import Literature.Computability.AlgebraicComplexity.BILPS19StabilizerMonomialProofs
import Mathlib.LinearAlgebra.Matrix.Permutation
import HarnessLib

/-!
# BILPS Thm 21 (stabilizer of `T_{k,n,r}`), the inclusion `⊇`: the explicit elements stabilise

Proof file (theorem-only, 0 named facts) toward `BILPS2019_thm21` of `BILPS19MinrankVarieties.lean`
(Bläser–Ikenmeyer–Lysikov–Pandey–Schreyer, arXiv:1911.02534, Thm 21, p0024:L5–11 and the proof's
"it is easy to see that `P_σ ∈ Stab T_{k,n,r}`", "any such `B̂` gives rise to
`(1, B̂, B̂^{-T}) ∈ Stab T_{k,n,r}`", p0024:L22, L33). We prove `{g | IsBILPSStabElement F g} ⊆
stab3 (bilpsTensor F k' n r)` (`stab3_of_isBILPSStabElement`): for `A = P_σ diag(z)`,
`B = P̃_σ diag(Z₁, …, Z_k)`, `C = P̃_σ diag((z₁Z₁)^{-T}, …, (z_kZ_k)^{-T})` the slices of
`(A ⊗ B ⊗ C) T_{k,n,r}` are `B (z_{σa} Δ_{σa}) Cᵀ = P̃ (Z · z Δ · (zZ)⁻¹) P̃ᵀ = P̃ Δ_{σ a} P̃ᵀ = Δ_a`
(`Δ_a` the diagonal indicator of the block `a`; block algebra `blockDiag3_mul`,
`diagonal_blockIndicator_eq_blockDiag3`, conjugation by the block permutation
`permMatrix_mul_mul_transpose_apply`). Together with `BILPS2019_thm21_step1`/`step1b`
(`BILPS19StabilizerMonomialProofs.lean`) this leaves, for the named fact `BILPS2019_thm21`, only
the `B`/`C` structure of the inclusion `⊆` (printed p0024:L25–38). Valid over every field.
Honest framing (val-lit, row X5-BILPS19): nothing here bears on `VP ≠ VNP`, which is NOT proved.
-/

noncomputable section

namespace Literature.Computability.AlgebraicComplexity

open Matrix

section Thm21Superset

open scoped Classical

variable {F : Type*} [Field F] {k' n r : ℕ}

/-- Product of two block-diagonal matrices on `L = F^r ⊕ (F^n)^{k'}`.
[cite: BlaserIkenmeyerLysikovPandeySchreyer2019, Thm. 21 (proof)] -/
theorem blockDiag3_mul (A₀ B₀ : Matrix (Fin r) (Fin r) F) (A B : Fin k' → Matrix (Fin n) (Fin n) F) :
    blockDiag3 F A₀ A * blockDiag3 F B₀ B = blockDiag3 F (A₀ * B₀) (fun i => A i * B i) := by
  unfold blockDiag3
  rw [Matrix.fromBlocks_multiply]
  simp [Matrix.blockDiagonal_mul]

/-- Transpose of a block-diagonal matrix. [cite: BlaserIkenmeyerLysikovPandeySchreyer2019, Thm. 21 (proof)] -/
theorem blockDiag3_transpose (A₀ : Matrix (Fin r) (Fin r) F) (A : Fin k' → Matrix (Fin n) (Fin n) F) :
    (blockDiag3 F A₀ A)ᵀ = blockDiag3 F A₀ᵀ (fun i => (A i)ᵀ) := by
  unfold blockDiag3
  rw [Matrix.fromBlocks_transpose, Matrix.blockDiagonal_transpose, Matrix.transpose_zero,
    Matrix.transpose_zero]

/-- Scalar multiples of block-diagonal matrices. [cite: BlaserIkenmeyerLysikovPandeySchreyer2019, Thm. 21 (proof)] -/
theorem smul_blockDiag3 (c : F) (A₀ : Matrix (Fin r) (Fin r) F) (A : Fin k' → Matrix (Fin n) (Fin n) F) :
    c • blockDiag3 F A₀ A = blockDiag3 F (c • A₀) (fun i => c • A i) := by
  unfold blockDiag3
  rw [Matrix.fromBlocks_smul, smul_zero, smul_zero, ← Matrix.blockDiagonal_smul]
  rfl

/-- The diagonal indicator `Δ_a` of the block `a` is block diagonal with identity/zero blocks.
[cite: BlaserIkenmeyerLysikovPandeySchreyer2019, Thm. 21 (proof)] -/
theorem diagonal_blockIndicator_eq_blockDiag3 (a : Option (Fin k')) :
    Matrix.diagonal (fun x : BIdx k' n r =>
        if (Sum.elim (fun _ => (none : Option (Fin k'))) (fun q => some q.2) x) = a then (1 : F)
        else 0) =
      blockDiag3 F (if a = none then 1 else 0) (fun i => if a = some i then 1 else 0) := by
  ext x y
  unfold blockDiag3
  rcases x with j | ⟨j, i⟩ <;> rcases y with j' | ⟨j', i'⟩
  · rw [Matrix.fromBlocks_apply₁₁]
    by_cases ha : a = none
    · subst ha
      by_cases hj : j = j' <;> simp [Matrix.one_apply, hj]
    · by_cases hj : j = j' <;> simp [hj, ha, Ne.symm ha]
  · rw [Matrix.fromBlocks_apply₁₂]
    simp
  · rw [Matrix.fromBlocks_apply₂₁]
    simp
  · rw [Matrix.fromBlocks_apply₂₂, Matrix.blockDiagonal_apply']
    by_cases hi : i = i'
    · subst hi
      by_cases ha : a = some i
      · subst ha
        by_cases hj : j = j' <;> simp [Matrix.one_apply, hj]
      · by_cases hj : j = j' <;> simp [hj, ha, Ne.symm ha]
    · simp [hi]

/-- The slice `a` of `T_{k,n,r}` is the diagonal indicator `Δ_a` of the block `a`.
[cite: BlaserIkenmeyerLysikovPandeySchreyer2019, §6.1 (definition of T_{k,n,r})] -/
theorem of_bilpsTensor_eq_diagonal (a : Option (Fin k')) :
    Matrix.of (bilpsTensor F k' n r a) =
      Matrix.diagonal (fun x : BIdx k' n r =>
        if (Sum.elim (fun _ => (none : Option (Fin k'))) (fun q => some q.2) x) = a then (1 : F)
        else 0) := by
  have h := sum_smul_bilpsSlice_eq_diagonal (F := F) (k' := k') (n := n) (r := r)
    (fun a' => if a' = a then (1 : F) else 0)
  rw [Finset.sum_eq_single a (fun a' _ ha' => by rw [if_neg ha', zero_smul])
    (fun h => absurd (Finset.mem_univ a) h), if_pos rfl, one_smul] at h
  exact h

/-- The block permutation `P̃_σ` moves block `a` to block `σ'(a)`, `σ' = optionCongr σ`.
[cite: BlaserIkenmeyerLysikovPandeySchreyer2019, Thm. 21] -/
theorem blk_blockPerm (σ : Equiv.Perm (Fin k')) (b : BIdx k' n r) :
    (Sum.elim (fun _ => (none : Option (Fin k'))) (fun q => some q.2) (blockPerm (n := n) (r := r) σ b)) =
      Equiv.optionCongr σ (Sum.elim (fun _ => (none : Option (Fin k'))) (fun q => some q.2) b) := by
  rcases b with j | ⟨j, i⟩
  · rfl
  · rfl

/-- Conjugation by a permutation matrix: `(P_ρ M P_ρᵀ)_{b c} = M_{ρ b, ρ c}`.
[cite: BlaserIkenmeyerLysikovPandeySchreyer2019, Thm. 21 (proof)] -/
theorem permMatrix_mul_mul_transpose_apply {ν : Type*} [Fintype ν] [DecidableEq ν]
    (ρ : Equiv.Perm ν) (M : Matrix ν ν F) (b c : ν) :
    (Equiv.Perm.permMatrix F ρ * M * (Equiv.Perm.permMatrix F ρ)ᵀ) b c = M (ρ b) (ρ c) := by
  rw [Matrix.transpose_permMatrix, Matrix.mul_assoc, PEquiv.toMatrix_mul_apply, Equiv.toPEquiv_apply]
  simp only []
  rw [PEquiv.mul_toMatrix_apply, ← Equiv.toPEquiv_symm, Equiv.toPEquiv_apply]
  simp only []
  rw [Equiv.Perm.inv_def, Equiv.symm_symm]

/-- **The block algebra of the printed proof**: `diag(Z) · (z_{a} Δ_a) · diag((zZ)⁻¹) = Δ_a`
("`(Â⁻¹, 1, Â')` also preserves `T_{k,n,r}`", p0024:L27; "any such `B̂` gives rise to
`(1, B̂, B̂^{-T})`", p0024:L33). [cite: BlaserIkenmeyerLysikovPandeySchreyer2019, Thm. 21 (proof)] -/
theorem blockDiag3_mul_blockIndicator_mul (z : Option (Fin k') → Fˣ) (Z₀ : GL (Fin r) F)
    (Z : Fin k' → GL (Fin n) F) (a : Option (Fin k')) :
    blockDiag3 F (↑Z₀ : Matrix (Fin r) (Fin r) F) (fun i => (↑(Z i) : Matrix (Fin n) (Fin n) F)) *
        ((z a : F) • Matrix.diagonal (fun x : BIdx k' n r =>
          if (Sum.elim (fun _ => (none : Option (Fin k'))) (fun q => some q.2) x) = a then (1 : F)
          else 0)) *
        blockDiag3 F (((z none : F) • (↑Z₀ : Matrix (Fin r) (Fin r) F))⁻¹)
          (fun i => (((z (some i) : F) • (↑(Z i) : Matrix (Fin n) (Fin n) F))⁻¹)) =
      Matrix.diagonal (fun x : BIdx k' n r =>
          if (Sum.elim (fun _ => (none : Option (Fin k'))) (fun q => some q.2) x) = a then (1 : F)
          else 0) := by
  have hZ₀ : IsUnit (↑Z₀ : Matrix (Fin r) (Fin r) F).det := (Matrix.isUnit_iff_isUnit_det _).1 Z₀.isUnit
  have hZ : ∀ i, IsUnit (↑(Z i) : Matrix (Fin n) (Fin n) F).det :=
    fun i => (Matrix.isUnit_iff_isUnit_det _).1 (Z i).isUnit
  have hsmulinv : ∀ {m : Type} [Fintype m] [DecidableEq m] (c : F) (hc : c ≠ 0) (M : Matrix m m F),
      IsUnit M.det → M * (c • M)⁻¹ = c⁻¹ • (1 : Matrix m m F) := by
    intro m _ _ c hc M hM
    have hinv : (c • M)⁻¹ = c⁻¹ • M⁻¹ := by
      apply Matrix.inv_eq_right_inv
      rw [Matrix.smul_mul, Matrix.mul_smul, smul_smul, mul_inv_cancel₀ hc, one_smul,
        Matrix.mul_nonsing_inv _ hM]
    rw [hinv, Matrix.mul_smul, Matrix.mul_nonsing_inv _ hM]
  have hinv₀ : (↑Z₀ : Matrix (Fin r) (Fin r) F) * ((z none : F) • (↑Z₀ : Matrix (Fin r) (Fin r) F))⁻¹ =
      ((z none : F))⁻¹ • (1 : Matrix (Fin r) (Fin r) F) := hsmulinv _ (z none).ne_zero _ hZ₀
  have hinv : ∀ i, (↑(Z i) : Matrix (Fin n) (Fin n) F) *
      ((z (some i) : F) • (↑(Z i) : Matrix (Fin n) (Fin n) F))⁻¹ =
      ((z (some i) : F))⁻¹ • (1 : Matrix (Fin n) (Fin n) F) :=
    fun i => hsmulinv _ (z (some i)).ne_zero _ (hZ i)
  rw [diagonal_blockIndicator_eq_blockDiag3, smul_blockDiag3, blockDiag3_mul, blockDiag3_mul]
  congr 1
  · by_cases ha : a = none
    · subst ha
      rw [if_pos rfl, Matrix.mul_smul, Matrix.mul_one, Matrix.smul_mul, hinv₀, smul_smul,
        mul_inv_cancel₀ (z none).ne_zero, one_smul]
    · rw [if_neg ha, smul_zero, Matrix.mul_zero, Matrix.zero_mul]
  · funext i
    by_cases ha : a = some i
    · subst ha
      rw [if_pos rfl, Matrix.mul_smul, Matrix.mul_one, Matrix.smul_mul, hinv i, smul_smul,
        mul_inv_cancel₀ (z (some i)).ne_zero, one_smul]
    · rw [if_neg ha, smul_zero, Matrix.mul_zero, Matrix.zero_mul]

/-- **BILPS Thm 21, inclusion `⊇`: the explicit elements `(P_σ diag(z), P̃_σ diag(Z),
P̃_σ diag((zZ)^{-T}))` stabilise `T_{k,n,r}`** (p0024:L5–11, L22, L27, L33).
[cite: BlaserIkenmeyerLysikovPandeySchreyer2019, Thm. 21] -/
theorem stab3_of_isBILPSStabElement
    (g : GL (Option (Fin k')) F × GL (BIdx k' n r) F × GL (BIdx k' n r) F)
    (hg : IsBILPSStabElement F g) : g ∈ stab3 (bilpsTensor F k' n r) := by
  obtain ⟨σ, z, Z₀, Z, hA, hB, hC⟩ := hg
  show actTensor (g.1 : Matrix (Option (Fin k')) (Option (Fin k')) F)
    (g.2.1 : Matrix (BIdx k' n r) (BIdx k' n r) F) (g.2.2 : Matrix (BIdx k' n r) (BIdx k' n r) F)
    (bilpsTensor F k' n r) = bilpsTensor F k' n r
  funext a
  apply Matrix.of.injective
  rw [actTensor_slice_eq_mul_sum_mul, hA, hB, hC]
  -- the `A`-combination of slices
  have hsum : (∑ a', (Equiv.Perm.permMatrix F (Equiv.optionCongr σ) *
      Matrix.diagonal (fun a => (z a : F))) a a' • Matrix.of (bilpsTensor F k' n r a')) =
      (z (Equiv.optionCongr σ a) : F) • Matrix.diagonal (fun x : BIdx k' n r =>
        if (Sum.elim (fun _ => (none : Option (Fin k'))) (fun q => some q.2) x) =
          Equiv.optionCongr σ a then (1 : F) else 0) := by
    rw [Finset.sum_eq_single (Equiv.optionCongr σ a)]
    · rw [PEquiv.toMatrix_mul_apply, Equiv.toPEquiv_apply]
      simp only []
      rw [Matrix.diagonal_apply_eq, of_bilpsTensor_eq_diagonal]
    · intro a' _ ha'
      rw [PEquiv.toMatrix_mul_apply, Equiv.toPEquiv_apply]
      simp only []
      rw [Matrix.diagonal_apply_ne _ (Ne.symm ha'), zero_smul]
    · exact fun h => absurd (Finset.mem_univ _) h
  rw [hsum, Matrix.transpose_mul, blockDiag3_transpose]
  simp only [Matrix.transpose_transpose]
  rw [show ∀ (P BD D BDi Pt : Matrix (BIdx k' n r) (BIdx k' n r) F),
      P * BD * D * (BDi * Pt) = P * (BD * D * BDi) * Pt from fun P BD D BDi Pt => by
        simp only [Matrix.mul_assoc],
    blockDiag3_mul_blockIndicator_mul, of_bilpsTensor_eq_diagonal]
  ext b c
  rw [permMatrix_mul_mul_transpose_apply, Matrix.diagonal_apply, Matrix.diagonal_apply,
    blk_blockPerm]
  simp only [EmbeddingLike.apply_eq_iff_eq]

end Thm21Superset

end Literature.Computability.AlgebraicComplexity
==
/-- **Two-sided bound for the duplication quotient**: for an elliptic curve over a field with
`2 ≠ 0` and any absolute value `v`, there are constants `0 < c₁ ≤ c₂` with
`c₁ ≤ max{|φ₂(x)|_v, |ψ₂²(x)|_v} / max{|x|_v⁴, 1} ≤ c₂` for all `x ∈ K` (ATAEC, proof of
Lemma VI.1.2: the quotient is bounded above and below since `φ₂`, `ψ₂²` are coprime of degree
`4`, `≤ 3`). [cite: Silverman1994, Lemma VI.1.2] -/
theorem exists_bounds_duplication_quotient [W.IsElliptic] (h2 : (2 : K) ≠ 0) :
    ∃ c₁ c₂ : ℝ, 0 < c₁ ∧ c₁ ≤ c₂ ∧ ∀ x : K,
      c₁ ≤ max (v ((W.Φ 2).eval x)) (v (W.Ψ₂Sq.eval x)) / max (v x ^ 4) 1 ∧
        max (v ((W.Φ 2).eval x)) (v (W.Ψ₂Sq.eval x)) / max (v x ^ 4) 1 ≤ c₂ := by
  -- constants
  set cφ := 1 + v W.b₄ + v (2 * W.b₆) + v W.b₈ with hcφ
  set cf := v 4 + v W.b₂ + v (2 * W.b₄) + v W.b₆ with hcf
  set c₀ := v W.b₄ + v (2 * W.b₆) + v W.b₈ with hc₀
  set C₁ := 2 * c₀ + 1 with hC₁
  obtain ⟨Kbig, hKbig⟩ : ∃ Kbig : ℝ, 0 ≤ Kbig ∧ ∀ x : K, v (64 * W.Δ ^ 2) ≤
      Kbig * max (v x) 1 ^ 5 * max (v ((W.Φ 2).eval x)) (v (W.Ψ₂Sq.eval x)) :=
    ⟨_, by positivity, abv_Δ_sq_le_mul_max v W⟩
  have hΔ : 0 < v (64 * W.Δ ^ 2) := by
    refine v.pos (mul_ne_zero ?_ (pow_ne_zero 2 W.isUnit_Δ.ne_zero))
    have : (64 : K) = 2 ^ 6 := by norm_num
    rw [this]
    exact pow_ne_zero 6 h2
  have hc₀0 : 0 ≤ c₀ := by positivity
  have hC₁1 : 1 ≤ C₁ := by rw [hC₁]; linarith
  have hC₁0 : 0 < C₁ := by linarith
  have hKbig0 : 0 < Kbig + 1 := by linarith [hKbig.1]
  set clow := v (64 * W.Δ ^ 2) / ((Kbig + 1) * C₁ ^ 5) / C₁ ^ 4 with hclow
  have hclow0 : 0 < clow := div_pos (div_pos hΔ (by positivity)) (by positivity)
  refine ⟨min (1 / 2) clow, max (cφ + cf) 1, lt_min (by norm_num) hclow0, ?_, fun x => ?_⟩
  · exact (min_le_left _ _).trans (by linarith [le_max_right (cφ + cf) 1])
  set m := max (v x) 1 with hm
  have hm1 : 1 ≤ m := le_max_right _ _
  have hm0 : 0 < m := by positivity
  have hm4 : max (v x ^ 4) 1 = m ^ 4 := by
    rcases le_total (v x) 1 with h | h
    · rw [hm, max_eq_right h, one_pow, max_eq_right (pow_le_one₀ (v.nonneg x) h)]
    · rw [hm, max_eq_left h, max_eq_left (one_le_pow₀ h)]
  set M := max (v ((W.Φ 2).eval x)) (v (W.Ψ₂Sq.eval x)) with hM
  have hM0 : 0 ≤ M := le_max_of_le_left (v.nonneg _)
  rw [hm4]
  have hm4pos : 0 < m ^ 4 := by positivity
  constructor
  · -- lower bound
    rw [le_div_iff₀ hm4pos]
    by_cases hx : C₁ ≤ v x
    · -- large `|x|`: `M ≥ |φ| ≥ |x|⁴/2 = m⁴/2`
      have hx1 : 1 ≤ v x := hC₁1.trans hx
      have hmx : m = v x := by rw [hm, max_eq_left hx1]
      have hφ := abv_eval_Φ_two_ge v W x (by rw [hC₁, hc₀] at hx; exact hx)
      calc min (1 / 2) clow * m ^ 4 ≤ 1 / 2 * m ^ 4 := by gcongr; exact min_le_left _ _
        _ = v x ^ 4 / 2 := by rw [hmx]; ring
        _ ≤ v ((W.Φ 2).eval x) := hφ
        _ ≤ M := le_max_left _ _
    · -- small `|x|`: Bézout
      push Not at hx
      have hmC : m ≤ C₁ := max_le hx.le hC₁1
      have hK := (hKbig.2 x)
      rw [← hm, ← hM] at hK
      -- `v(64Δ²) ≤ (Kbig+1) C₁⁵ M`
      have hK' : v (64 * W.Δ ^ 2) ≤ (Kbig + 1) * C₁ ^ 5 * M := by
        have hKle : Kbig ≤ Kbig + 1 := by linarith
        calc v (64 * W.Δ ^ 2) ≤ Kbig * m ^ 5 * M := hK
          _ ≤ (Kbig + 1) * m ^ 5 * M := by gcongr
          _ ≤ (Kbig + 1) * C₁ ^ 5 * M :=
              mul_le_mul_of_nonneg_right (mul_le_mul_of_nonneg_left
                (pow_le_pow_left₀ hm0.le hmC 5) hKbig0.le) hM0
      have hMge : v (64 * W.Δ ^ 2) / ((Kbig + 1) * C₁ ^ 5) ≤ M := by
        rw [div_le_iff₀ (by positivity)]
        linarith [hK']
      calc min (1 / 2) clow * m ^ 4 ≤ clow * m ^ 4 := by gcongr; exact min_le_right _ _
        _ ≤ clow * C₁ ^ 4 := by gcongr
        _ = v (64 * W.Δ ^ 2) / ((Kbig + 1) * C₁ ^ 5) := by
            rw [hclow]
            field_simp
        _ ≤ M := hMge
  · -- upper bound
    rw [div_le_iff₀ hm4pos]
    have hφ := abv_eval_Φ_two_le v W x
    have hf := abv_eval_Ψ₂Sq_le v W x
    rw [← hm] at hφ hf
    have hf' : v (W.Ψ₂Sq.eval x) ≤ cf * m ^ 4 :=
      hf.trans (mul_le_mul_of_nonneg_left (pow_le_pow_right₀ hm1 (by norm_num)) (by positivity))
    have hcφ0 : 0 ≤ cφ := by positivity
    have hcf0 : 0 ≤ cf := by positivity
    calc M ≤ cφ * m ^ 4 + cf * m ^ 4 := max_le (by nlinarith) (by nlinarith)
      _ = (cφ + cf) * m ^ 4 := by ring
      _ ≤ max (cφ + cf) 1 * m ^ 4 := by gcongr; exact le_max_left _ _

▸ WHAT TO WORK ON
Search the material for the word "lean" and copy every matching line.

▸ EXPECTED OUTPUT
Proof file (theorem-only, 0 named facts) toward `BILPS2019_thm21` of `BILPS19MinrankVarieties.lean`
(`BILPS19StabilizerMonomialProofs.lean`) this leaves, for the named fact `BILPS2019_thm21`, only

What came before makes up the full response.